- Born: November 30, 1960 (age 65) Beijing, China
- Education: Stonybrook University
- Occupations: film producer, businessman, art collector
- Known for: co-founder of Huayi Brothers Media
- Relatives: Wang Zhonglei (brother)

= Wang Zhongjun =

Chinese businessman and entrepreneur (born 1960)

Wang Zhongjun, also known as Dennis Wang (王中军; born November 30, 1960), is a Chinese billionaire businessman, film producer and art collector. He and his brother Wang Zhonglei (a.k.a.

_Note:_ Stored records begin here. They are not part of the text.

/-- `det jacPhi w = -w₁`. [folklore] -/
theorem det_jacPhi (w : Fin 6 → ℝ) : (jacPhi w).det = -w 1 := by
  have hperm := Matrix.det_permute rowPerm (jacPhi w)
  have hsign : Equiv.Perm.sign rowPerm = 1 := by
    rw [rowPerm, Equiv.Perm.sign_mul, Equiv.Perm.sign_swap (by decide), Equiv.Perm.sign_swap (by decide)]
    rfl
  have htri : ((jacPhi w).submatrix rowPerm id).BlockTriangular OrderDual.toDual := by
    intro i j hij
    have hij' : i < j := OrderDual.toDual_lt_toDual.1 hij
    fin_cases i <;> fin_cases j <;> simp at hij' <;>
      simp [Matrix.submatrix_apply, jacPhi, rowPerm, Equiv.swap_apply_def]
  have hdet' := Matrix.det_of_lowerTriangular _ htri
  have hdiag : ∏ i : Fin 6, ((jacPhi w).submatrix rowPerm id) i i = -w 1 := by
    rw [Fin.prod_univ_six]
    simp [Matrix.submatrix_apply, jacPhi, rowPerm, Equiv.swap_apply_def]
  rw [hsign, Units.val_one, Int.cast_one, one_mul] at hperm
  rw [← hperm, hdet', hdiag]

/-- The derivative of `Φ` as a continuous linear map. [folklore] -/
def PhiDeriv (w : Fin 6 → ℝ) : (Fin 6 → ℝ) →L[ℝ] (Fin 6 → ℝ) :=
  LinearMap.toContinuousLinearMap (Matrix.toLin' (jacPhi w))

/-- `PhiDeriv` is multiplication by the Jacobian matrix. [folklore] -/
theorem PhiDeriv_apply (w v : Fin 6 → ℝ) : PhiDeriv w v = jacPhi w *ᵥ v := rfl

/-- `det DΦ = -ρ₂`. [folklore] -/
theorem det_PhiDeriv (w : Fin 6 → ℝ) : (PhiDeriv w).det = -w 1 := by
  rw [ContinuousLinearMap.det, PhiDeriv, LinearMap.coe_toContinuousLinearMap, LinearMap.det_toLin',
    det_jacPhi]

James Wang) founded the Chinese entertainment company Huayi Brothers.

== Career ==
He was born in Beijing, into a family in the military.

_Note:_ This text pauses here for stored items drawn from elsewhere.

/-
Copyright (c) 2026 the pub-hodgecm-mathlib formalisation cell (harness21).  Prover seat hodgecm-mathlib-A-p03 (g26); road «W′ = R1LL-WILD», sub-socket (B6-O) FILE B
(place-level half: labelled eigenvalues of the descended torus + deepness from depth), 2026-09-01.
-/
import Literature.NumberTheory.Rogawski1990.RankOneUnstableWildDepthSignDictionary   -- ★ p844273 (this seat) (B6-O) FILE A: the dictionaries in Eisenstein coordinates
import HarnessLib

/-!
# (W′-B6)∕(B6-O) FILE B, place level — THE LABELLED EIGENVALUES OF A DESCENDED TORUS ELEMENT and DEEPNESS FROM DEPTH
# (`D·X·D⁻¹ = s • ι(a + b·M_τ)` framed by `X·Q = Q·diag(x₀, x₁)` ⇒ `x₀ = s(ι a + ι b·τ)`, `x₁ = s(ι a + ι b·τ′)` for the frame's eigenline; `|x₀ − x₁|` small ⇒ `a ≠ 0`,
# `|ι(b∕a)·τ| < 1`, … — the hypotheses of ★ FILE A) (Labesse–Langlands 1979 §2 (2.1); Labesse 2024 Prop. 0.0.11)

Topic `NumberTheory/Rogawski1990`; namespace `Literature.NumberTheory.Rogawski1990`.  THEOREMS ONLY (no definition, no instance, no notation, no named fact, no `sorry`).
Cell `pub/hodgecm-mathlib` (D-0151), crux H413 = `stmt-HodgeConjecture-24833`, road «W′» (architect A-p16 (g28) A-32∕A-37∕A-44∕A-45; (W′-B6) F0P3-p01 (g14); (B6-H) ★ A-p13 p844241
`forall_exists_descent_eq_smul_regRep_of_pos` supplies, for every `t ∈ Z(t₀)`, `diag(1,α)·↑(E₂ t.1)·diag(1,α⁻¹) = s_t • ι(!![a_t, b_t v₀; b_t, a_t + b_t u₀])`; the PAIR∕eigenframe
files supply the `L_w`-frame `↑(E₂ t.1)·Q = Q·diag((τ₀ t)_w, (τ₁ t)_w)`).  HONEST LABEL: HC_CM is proved only modulo the printed citations (hLiu418, h413) until rung 0 closes;
this file is `2 × 2` linear algebra and ultrametric bookkeeping and asserts nothing printed.

* §1 (fields `F ⊂ E`, `ι`, `τ τ′` with `τ + τ′ = ι u₀`, `τ τ′ = −ι v₀`): `regRep_map_mulVec_eigenvec[']` (the `t`-FREE eigenlines `(−τ′ : 1)`, `(−τ : 1)` of `ι(a + b M_τ)`),
  `eigenvec_dichotomy_of_regRep_map` (an eigenvector of `ι(a + bM_τ)`, `b ≠ 0`, lies on one of them), **`eigen_labels_of_descent_frame`** (`x₀ = s(ι a + ι b τ)` and
  `x₁ = s(ι a + ι b τ′)` when the frame's column `0` descends to `(−τ′ : 1)`) — the labelling is decided ONCE by the fixed frame, hence constant along the torus.
* §2 (`L_w`, valuations): **`deep_bounds_of_valued_sub_lt`** — for norm-one `x₀, x₁` so labelled, `|x₀ − x₁|` below two explicit thresholds forces `a ≠ 0`, `|ι(b∕a)τ| < 1`,
  `|ι(b∕a)τ′| < 1`, `|ι(b∕a)·ι u₀| < |2|`, `|ι(2(b∕a)u₀)| < |16|` — exactly ★ FILE A's deep-locus hypotheses, read off the fold's depth `N t`.

## References
* [LabesseLanglands1979] J.-P. Labesse, R. P. Langlands, *L-indistinguishability for SL(2)*, Canad. J. Math. 31 (1979): §2 (2.1) p. 8.
* [Labesse2024StabilisationGermesSL2] J.-P. Labesse, arXiv:2411.14820: Prop. 0.0.10–0.0.11 pp. 7–8 (`T̃_{E∕F}(F) = E^× ↪ GL₂(F)` by the regular representation).
* [Rogawski1990] J. D. Rogawski, *Automorphic Representations of Unitary Groups in Three Variables* (1990): §3.6 pp. 31–32, §4.9 p. 56.
-/

set_option autoImplicit false

noncomputable section

open NumberField IsDedekindDomain Matrix

namespace Literature.NumberTheory.Rogawski1990

open Literature.NumberTheory.Automorphic Literature.NumberTheory.Automorphic.UnitaryGroup Literature.NumberTheory.GaloisRepresentations

/-! ## §1 The labelled eigenvalues of `s • ι(a + b·M_τ)` -/

section Labels

variable {F E : Type*} [Field F] [Field E] (ι : F →+* E) {u₀ v₀ : F} {τ τ' : E}

/-- **THE EIGENLINE `(−τ′ : 1)`**: `ι(a + b M_τ) · (−τ′, 1) = (ι a + ι b τ)·(−τ′, 1)` for `τ + τ′ = ι u₀`, `ττ′ = −ι v₀` (`M_τ = [[0, v₀],[1, u₀]]` the regular representation
of `τ`). [cite: Labesse2024StabilisationGermesSL2, Prop. 0.0.10] [cite: LabesseLanglands1979, §2 (2.1)] -/
theorem regRep_map_mulVec_eigenvec (hsum : τ + τ' = ι u₀) (hprod : τ * τ' = -ι v₀) (a b : F) :
    ((!![a, b * v₀; b, a + b * u₀]).map ι) *ᵥ ![-τ', 1] = (ι a + ι b * τ) • ![-τ', 1] := by
  have hu : ι u₀ = τ + τ' := hsum.symm
  ext i; fin_cases i
  · simp [Matrix.mulVec, dotProduct, Fin.sum_univ_two, map_mul]
    linear_combination (ι b) * hprod
  · simp [Matrix.mulVec, dotProduct, Fin.sum_univ_two, map_mul, map_add, hu]
    ring

/-- The other eigenline `(−τ : 1)` with eigenvalue `ι a + ι b τ′`. [cite: Labesse2024StabilisationGermesSL2, Prop. 0.0.10] -/
theorem regRep_map_mulVec_eigenvec' (hsum : τ + τ' = ι u₀) (hprod : τ * τ' = -ι v₀) (a b : F) :
    ((!![a, b * v₀; b, a + b * u₀]).map ι) *ᵥ ![-τ, 1] = (ι a + ι b * τ') • ![-τ, 1] :=
  regRep_map_mulVec_eigenvec ι (τ := τ') (τ' := τ) (by rw [add_comm, hsum]) (by rw [mul_comm, hprod]) a b

/-- **EIGENVECTOR DICHOTOMY**: an eigenvector `(p, q)` of `ι(a + b M_τ)` with `b ≠ 0` has `q ≠ 0` and lies on `(−τ′ : 1)` or on `(−τ : 1)`.
[cite: Labesse2024StabilisationGermesSL2, Prop. 0.0.10] [cite: LabesseLanglands1979, §2 (2.1)] -/
theorem eigenvec_dichotomy_of_regRep_map (hsum : τ + τ' = ι u₀) (hprod : τ * τ' = -ι v₀) {a b : F} (hb : b ≠ 0) {p q lam : E}
    (hpq : (p, q) ≠ (0, 0)) (heig : ((!![a, b * v₀; b, a + b * u₀]).map ι) *ᵥ ![p, q] = lam • ![p, q]) :
    q ≠ 0 ∧ (p = -τ' * q ∨ p = -τ * q) := by
  have hιb : ι b ≠ 0 := (map_ne_zero ι).2 hb
  have h0 := congr_fun heig 0
  have h1 := congr_fun heig 1
  simp [Matrix.mulVec, dotProduct, Fin.sum_univ_two, map_mul, map_add] at h0 h1
  -- `h0 : ι a * p + ι b * ι v₀ * q = lam * p`, `h1 : ι b * p + (ι a + ι b * ι u₀) * q = lam * q`
  have hq : q ≠ 0 := by
    rintro rfl
    have hp : p = 0 := by
      have : ι b * p = 0 := by linear_combination h1
      exact (mul_eq_zero.1 this).resolve_left hιb
    exact hpq (by rw [hp])
  refine ⟨hq, ?_⟩
  -- `μ := (lam − ι a)∕ι b` satisfies `p = (μ − ι u₀) q` and `μ² − ι u₀ μ − ι v₀ = 0`, i.e. `(μ − τ)(μ − τ′) = 0`
  set μ : E := (lam - ι a) / ι b with hμ
  have hlam : lam = ι a + ι b * μ := by rw [hμ, mul_div_cancel₀ _ hιb]; ring
  have hp : p = (μ - ι u₀) * q := by
    have : ι b * p = ι b * ((μ - ι u₀) * q) := by rw [hlam] at h1; linear_combination h1
    exact mul_left_cancel₀ hιb this
  have hquad : (μ - τ) * (μ - τ') * q = 0 := by
    have e0 : ι b * (ι v₀ * q - μ * p) = 0 := by rw [hlam] at h0; linear_combination h0
    have e1 : ι v₀ * q = μ * p := by have := (mul_eq_zero.1 e0).resolve_left hιb; linear_combination this
    rw [hp] at e1
    have hu : ι u₀ = τ + τ' := hsum.symm
    rw [hu] at e1
    linear_combination -e1 + q * hprod
  rcases mul_eq_zero.1 hquad with h | h
  · rcases mul_eq_zero.1 h with h' | h'
    · left; rw [hp, sub_eq_zero.1 h', ← hsum]; ring
    · right; rw [hp, sub_eq_zero.1 h', ← hsum]; ring
  · exact absurd h hq

/-- **THE LABELLED EIGENVALUES OF A DESCENDED, FRAMED ELEMENT.**  If `X·Q = Q·diag(x₀, x₁)`, `D·X·D′ = s • ι(a + b M_τ)` with `D′·D = 1`, and column `0` of the descended frame
`V := D·Q` lies on the eigenline `(−τ′ : 1)` (`V₀₀ = −τ′·V₁₀`, `V₁₀ ≠ 0`), then **`x₀ = s·(ι a + ι b·τ)`**; if moreover `Q` is invertible, **`x₁ = s·(ι a + ι b·τ′)`** (trace).
The hypothesis on `V` is decided by the FIXED frame, so along a torus framed by one `Q` the labelling never flips. [cite: LabesseLanglands1979, §2 (2.1)] [cite: Rogawski1990, §3.6 pp. 31–32] -/
theorem eigen_labels_of_descent_frame (hsum : τ + τ' = ι u₀) (hprod : τ * τ' = -ι v₀) {a b : F} {s x₀ x₁ : E}
    {X Q D D' : Matrix (Fin 2) (Fin 2) E} (hX : X * Q = Q * Matrix.diagonal ![x₀, x₁]) (hDD : D' * D = 1)
    (hG : D * X * D' = s • (!![a, b * v₀; b, a + b * u₀]).map ι)
    (hcol : (D * Q) 0 0 = -τ' * (D * Q) 1 0) (h10 : (D * Q) 1 0 ≠ 0) (hQ : IsUnit Q.det) :
    x₀ = s * (ι a + ι b * τ) ∧ x₁ = s * (ι a + ι b * τ') := by
  -- `(s • ι M) · V = V · diag`, `V := D Q`
  have hV : (s • (!![a, b * v₀; b, a + b * u₀]).map ι) * (D * Q) = (D * Q) * Matrix.diagonal ![x₀, x₁] := by
    rw [← hG, Matrix.mul_assoc, Matrix.mul_assoc, ← Matrix.mul_assoc D' D Q, hDD, Matrix.one_mul, hX, Matrix.mul_assoc]
  -- column `0`
  have hcol0 : (s • (!![a, b * v₀; b, a + b * u₀]).map ι) *ᵥ (fun i => (D * Q) i 0) = x₀ • fun i => (D * Q) i 0 := by
    ext i
    have h := congr_fun (congr_fun hV i) 0
    rw [Matrix.mul_apply] at h
    simp only [Matrix.mulVec, dotProduct, Pi.smul_apply, smul_eq_mul]
    rw [h, Matrix.mul_apply, Fin.sum_univ_two, Matrix.diagonal_apply_eq, Matrix.diagonal_apply_ne _ (by decide : (1 : Fin 2) ≠ 0)]
    simp
    ring
  have hvec : (fun i => (D * Q) i 0) = (D * Q) 1 0 • ![-τ', 1] := by
    ext i; fin_cases i
    · simp [hcol, mul_comm]
    · simp
  rw [hvec, Matrix.mulVec_smul, Matrix.smul_mulVec, regRep_map_mulVec_eigenvec ι hsum hprod a b, smul_smul, smul_smul] at hcol0
  have h1 := congr_fun hcol0 1
  simp only [Pi.smul_apply, Matrix.cons_val_one, Matrix.cons_val_fin_one, smul_eq_mul, mul_one] at h1
  -- `h1 : V₁₀ * (s * (ι a + ι b * τ)) = x₀ * V₁₀` (up to the order `simp` chose)
  have hx₀ : x₀ = s * (ι a + ι b * τ) := by
    have h1' : (D * Q) 1 0 * (s * (ι a + ι b * τ)) = (D * Q) 1 0 * x₀ := by linear_combination h1
    exact (mul_left_cancel₀ h10 h1').symm
  refine ⟨hx₀, ?_⟩
  -- trace
  have htr : X.trace = x₀ + x₁ := by
    have hQinv : Q * Q⁻¹ = 1 := Matrix.mul_nonsing_inv Q hQ
    have : X = Q * Matrix.diagonal ![x₀, x₁] * Q⁻¹ := by rw [← hX, Matrix.mul_assoc, hQinv, Matrix.mul_one]
    rw [this, Matrix.trace_mul_cycle, Matrix.nonsing_inv_mul Q hQ, Matrix.one_mul, Matrix.trace_fin_two, Matrix.diagonal_apply_eq,
      Matrix.diagonal_apply_eq]
    simp
  have htr' : X.trace = s * (2 * ι a + ι b * ι u₀) := by
    have h := congr_arg Matrix.trace hG
    rw [Matrix.trace_mul_cycle, hDD, Matrix.one_mul] at h
    rw [h, Matrix.trace_smul, Matrix.trace_fin_two, smul_eq_mul]
    simp only [Matrix.map_apply, Matrix.of_apply, Matrix.cons_val', Matrix.cons_val_zero, Matrix.cons_val_one, Matrix.cons_val_fin_one, map_add, map_mul]
    ring
  rw [htr, hx₀, hsum.symm] at htr'
  linear_combination htr'

end Labels

/-! ## §2 Deepness from depth -/

section Deep

variable (L : Type) [Field L] [NumberField L] (v : HeightOneSpectrum (𝓞 ↥(maximalRealSubfield L))) (w : PlacesOver L v)

/-- **DEEPNESS FROM DEPTH**: for norm-one labelled eigenvalues `x₀ = s(ι a + ι b τ)`, `x₁ = s(ι a + ι b τ′)` (`|x₁|_w = 1`) with `|x₀ − x₁|_w·|τ′|_w < |τ − τ′|_w`:
`a ≠ 0` and `|ι(b∕a)·τ′|_w < 1`; hence `|s·ι a|_w = 1` and **`|ι(b∕a)|_w·|τ − τ′|_w = |x₀ − x₁|_w`** — the window coordinate `b∕a` (B-p04 (g35)'s `G₁₀∕G₀₀`) has valuation read off the
fold's depth `|x₀ − x₁| = |(τ₀ t − τ₁ t)_w|`. [cite: LabesseLanglands1979, §2 (2.2)] [cite: Rogawski1990, §4.9 p. 56] -/
theorem deep_bounds_of_valued_sub_lt {a b : v.adicCompletion ↥(maximalRealSubfield L)} {s x₀ x₁ τ τ' : w.1.adicCompletion L}
    (hx₀ : x₀ = s * (toPlace v w a + toPlace v w b * τ)) (hx₁ : x₁ = s * (toPlace v w a + toPlace v w b * τ'))
    (h1 : Valued.v x₁ = 1) (hsmall : Valued.v (x₀ - x₁) * Valued.v τ' < Valued.v (τ - τ')) :
    a ≠ 0 ∧ Valued.v (toPlace v w (b / a) * τ') < 1 ∧ Valued.v (s * toPlace v w a) = 1 ∧
      Valued.v (toPlace v w (b / a)) * Valued.v (τ - τ') = Valued.v (x₀ - x₁) := by
  have hdiff : x₀ - x₁ = s * toPlace v w b * (τ - τ') := by rw [hx₀, hx₁]; ring
  -- KEY: `|ι b τ′| < |ι a|`; otherwise `1 = |x₁| ≤ |s ι b τ′|` and `|x₀ − x₁| |τ′| ≥ |τ − τ′|`
  have hkey : Valued.v (toPlace v w b * τ') < Valued.v (toPlace v w a) := by
    by_contra hle
    rw [not_lt] at hle
    have hx1le : (1 : WithZero (Multiplicative ℤ)) ≤ Valued.v s * Valued.v (toPlace v w b * τ') := by
      rw [← h1, hx₁, Valuation.map_mul]
      exact mul_le_mul_right ((Valuation.map_add _ _ _).trans (max_le hle le_rfl)) _
    have hge : Valued.v (τ - τ') ≤ Valued.v (x₀ - x₁) * Valued.v τ' := by
      rw [Valuation.map_mul] at hx1le
      rw [hdiff, Valuation.map_mul, Valuation.map_mul]
      calc Valued.v (τ - τ') = 1 * Valued.v (τ - τ') := (one_mul _).symm
        _ ≤ (Valued.v s * (Valued.v (toPlace v w b) * Valued.v τ')) * Valued.v (τ - τ') := mul_le_mul_left hx1le _
        _ = Valued.v s * Valued.v (toPlace v w b) * Valued.v (τ - τ') * Valued.v τ' := by
          simp only [mul_comm, mul_left_comm]
    exact absurd (lt_of_le_of_lt hge hsmall) (lt_irrefl _)
  have ha : a ≠ 0 := by
    rintro rfl
    rw [map_zero, Valuation.map_zero] at hkey
    exact not_lt_zero hkey
  have hιa : toPlace v w a ≠ 0 := (map_ne_zero _).2 ha
  have hιa0 : Valued.v (toPlace v w a) ≠ 0 := (Valuation.ne_zero_iff _).2 hιa
  have hq : Valued.v (toPlace v w (b / a) * τ') < 1 := by
    rw [map_div₀, div_mul_eq_mul_div, Valuation.map_div, div_lt_one₀ ((Valuation.pos_iff _).2 hιa)]
    exact hkey
  have hunit : Valued.v (toPlace v w a + toPlace v w b * τ') = Valued.v (toPlace v w a) := by
    rw [Valuation.map_add_eq_of_lt_left _ hkey]
  have hsa : Valued.v (s * toPlace v w a) = 1 := by
    rw [Valuation.map_mul, ← hunit, ← Valuation.map_mul, ← hx₁, h1]
  refine ⟨ha, hq, hsa, ?_⟩
  rw [hdiff, Valuation.map_mul, Valuation.map_mul, map_div₀, Valuation.map_div]
  rw [Valuation.map_mul] at hsa
  have : Valued.v s = (Valued.v (toPlace v w a))⁻¹ := eq_inv_of_mul_eq_one_left hsa
  rw [this]
  field_simp

/-- Ultrametric corollaries for ★ FILE A's hypotheses: from `|β τ′| < 1`, `|τ| = |τ′|`, `τ + τ′ = ι u₀`: `|β τ| < 1` and `|β ι u₀| < 1`. [cite: Omeara1963, §63A] -/
theorem valued_mul_lt_one_of_conj {β τ τ' u : w.1.adicCompletion L} (h : Valued.v (β * τ') < 1) (hττ : Valued.v τ = Valued.v τ') (hsum : τ + τ' = u) :
    Valued.v (β * τ) < 1 ∧ Valued.v (β * u) < 1 := by
  have hτ : Valued.v (β * τ) < 1 := by rw [Valuation.map_mul, hττ, ← Valuation.map_mul]; exact h
  refine ⟨hτ, ?_⟩
  rw [← hsum, mul_add]
  exact lt_of_le_of_lt (Valuation.map_add _ _ _) (max_lt hτ h)

end Deep

end Literature.NumberTheory.Rogawski1990

end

Wang bought Vincent van Gogh's 1890 painting Still Life, Vase with Daisies and Poppies for $61.8 million in November 2014. In May 2015, Wang bought Pablo Picasso's Femme Au Chignon Dans Un Fauteuil for $29.93 million. In May 2016, Wang bought a letter written by the 11th century Chinese scholar Zeng Gong for ¥ 207 million, setting a new record for a piece of Chinese letter.

Wang was ranked by Forbes as the 309th richest person in China in 2015, with a net worth of $1 billion.